** ASSIGNED TASK **
From the entries below, extract every line that includes the word "intro".
**** MATERIAL PROVIDED ****
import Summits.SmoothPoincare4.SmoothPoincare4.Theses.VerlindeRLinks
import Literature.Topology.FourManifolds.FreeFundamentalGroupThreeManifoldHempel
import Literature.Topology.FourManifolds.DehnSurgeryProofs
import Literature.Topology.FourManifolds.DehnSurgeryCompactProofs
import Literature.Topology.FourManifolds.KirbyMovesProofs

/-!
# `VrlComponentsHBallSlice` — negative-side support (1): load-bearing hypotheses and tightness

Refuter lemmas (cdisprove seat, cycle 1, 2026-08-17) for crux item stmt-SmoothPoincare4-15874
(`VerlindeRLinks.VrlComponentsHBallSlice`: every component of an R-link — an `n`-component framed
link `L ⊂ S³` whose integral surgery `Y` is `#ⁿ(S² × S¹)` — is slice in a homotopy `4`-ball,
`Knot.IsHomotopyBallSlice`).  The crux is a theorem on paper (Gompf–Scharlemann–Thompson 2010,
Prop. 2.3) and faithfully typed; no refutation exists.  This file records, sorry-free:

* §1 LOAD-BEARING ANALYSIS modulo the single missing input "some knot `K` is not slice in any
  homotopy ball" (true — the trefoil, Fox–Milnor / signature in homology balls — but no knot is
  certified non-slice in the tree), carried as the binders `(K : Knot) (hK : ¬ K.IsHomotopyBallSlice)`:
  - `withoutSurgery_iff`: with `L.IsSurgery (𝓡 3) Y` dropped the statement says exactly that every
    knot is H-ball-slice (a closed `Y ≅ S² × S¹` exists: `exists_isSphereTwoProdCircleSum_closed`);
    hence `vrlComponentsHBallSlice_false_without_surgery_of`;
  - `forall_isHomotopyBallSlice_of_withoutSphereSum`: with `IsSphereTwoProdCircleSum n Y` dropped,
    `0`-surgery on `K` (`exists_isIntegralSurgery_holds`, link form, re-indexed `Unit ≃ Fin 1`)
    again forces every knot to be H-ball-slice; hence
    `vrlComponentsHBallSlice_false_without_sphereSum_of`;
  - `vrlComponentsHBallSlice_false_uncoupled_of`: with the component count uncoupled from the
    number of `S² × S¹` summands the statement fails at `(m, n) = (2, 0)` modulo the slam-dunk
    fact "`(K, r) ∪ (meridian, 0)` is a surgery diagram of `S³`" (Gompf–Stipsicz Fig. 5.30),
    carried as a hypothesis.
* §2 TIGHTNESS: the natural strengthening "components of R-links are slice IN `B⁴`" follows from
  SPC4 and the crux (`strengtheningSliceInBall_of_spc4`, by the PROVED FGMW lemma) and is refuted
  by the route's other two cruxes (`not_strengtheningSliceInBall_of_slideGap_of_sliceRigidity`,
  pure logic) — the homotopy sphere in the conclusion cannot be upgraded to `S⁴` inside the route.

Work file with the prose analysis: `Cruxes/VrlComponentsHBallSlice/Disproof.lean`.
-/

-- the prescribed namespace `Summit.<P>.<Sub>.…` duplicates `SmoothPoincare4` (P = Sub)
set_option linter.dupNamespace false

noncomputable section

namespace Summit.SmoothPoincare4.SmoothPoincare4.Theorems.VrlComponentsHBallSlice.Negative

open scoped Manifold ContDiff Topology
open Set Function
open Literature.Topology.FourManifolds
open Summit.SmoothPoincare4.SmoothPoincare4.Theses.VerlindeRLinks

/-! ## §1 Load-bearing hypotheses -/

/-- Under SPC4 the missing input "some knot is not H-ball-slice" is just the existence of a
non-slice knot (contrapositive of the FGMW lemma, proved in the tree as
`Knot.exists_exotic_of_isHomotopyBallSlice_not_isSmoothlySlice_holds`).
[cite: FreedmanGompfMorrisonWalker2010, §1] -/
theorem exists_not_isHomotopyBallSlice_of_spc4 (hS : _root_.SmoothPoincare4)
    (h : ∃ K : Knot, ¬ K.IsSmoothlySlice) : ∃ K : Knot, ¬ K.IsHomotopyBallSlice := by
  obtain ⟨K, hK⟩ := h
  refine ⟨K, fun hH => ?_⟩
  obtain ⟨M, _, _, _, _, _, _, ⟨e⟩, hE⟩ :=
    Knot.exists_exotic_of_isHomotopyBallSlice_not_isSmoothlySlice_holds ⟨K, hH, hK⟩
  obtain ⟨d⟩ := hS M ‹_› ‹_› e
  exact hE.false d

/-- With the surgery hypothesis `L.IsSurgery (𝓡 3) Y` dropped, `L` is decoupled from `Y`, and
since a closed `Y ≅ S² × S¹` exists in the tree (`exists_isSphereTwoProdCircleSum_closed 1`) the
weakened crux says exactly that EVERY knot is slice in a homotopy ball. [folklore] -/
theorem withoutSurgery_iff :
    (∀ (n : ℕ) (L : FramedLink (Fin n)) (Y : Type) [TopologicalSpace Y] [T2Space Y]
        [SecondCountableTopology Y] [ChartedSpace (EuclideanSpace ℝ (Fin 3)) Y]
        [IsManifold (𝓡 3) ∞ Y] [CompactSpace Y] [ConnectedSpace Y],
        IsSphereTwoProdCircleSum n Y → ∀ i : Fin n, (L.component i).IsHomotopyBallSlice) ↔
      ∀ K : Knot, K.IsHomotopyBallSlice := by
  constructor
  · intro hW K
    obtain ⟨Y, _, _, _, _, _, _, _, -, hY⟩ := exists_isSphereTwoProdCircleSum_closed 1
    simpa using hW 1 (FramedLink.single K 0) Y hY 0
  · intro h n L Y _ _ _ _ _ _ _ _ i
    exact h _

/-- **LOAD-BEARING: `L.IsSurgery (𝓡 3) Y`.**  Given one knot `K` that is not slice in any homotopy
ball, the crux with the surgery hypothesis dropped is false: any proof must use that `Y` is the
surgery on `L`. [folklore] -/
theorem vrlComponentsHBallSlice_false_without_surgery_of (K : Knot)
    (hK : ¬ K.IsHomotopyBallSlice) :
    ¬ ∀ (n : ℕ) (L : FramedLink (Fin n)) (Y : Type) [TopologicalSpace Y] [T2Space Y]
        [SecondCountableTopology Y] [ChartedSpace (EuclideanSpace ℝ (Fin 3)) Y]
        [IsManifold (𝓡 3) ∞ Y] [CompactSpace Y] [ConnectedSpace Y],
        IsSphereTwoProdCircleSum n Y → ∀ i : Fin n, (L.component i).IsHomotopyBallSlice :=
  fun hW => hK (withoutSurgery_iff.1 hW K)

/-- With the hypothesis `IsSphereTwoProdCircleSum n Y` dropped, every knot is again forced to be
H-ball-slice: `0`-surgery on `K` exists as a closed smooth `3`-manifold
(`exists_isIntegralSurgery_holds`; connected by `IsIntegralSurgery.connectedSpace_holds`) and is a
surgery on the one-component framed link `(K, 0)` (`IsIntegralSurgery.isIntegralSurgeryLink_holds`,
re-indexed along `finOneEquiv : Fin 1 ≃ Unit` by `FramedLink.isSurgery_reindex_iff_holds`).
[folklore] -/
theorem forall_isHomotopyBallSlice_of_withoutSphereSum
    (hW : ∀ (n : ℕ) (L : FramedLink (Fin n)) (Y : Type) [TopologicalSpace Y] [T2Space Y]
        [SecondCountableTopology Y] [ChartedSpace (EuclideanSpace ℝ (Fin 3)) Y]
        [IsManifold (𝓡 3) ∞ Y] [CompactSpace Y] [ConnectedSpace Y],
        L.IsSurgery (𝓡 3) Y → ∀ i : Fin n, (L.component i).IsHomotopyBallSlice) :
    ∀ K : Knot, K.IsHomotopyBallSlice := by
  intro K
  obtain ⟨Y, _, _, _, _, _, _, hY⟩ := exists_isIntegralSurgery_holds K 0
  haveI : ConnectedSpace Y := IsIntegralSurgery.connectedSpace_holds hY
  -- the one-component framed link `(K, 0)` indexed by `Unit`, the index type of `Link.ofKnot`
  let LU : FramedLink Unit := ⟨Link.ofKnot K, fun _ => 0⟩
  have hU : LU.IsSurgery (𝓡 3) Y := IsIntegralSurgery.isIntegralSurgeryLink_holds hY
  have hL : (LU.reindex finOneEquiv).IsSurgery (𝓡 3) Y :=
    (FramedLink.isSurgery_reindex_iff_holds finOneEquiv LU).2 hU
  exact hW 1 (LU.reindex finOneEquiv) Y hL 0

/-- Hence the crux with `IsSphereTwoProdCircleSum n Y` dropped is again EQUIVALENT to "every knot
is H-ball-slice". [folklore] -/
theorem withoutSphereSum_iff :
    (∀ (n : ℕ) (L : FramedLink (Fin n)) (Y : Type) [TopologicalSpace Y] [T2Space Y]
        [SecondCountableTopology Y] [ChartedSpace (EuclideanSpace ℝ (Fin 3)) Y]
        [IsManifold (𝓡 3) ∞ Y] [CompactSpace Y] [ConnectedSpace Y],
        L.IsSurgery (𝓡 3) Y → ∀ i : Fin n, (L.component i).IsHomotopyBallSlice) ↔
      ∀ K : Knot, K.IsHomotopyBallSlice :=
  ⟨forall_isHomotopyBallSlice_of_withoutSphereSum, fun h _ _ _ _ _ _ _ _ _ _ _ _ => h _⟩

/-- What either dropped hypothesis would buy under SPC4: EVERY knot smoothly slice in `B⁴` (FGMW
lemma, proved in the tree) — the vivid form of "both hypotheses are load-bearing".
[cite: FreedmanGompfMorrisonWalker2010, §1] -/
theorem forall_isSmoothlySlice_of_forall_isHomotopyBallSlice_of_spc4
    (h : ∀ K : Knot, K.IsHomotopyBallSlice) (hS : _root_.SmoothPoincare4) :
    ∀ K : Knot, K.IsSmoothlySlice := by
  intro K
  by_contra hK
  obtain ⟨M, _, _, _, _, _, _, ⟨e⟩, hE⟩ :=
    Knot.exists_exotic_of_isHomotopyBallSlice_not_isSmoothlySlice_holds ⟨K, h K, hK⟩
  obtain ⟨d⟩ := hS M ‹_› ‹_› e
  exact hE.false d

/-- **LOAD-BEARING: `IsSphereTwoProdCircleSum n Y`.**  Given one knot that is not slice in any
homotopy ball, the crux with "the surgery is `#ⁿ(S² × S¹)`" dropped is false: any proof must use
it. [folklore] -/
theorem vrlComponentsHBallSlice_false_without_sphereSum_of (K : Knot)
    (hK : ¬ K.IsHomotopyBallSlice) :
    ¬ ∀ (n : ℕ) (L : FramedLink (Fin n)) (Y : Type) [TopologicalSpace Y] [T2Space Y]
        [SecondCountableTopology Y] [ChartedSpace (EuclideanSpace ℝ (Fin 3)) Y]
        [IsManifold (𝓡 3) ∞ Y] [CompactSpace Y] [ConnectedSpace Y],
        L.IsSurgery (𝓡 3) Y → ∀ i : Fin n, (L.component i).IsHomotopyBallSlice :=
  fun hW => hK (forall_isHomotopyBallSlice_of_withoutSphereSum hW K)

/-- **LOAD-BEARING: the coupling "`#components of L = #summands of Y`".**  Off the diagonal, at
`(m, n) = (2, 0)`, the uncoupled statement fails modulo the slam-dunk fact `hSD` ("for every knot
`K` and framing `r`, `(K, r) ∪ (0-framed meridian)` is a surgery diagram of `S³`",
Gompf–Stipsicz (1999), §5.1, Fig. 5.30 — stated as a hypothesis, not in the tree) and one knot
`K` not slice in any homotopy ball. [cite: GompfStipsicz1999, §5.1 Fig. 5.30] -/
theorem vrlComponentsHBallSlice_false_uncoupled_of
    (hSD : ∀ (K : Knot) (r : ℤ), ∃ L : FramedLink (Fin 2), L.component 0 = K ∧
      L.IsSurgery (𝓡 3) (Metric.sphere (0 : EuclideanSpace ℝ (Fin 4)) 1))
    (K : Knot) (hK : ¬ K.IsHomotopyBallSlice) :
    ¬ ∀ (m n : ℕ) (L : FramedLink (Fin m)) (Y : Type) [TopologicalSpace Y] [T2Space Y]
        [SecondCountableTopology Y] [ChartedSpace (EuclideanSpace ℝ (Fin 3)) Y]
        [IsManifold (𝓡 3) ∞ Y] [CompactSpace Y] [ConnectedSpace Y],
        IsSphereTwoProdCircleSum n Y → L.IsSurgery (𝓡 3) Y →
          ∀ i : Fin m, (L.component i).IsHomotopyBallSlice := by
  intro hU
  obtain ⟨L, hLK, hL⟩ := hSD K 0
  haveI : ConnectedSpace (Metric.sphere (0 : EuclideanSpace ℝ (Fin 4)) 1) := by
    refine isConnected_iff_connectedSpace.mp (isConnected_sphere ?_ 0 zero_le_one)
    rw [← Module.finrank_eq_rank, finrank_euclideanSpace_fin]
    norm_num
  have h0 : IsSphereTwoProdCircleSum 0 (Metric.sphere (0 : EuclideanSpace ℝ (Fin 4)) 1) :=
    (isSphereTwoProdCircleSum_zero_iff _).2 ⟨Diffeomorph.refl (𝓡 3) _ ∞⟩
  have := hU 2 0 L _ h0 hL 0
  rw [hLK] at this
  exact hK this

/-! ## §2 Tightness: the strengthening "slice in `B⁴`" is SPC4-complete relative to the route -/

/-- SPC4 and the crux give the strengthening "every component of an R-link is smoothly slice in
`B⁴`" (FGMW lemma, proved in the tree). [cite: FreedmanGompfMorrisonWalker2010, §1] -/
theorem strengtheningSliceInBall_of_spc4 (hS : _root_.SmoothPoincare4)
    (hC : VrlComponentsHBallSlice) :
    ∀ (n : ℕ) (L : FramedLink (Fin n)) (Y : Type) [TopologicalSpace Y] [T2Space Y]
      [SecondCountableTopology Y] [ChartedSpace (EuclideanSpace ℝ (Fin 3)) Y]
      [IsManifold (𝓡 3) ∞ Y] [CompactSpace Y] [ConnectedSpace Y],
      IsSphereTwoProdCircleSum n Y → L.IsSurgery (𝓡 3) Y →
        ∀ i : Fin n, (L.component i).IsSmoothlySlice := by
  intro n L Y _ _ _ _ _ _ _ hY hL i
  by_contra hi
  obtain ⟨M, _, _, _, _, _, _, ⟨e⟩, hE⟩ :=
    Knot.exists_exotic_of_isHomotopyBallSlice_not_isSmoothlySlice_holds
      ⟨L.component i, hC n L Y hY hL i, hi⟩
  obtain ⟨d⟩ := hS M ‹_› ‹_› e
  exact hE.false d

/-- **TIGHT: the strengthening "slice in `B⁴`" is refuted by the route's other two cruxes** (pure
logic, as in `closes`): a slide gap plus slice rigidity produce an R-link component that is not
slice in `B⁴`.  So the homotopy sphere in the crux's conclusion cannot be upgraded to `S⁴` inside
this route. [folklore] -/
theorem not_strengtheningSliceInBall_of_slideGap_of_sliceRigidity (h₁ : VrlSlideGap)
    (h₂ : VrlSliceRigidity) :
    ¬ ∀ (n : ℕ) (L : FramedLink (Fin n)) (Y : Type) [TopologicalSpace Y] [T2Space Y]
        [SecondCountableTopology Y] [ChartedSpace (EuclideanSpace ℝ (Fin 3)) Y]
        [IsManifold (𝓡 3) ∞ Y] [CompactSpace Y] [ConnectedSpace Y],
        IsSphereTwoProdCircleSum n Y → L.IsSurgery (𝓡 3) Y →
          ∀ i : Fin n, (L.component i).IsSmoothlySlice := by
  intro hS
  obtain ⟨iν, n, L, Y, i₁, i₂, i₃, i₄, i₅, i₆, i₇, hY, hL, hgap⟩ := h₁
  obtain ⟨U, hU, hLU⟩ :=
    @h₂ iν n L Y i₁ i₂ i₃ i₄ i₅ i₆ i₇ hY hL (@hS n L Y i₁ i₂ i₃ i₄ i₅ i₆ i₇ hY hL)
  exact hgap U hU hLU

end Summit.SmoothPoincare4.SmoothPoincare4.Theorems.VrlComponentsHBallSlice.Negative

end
****
** PROBLEM SOLUTION **
  · intro hW K
  · intro h n L Y _ _ _ _ _ _ _ _ i
  intro K
  intro K
  intro hU
  intro n L Y _ _ _ _ _ _ _ hY hL i
  intro hS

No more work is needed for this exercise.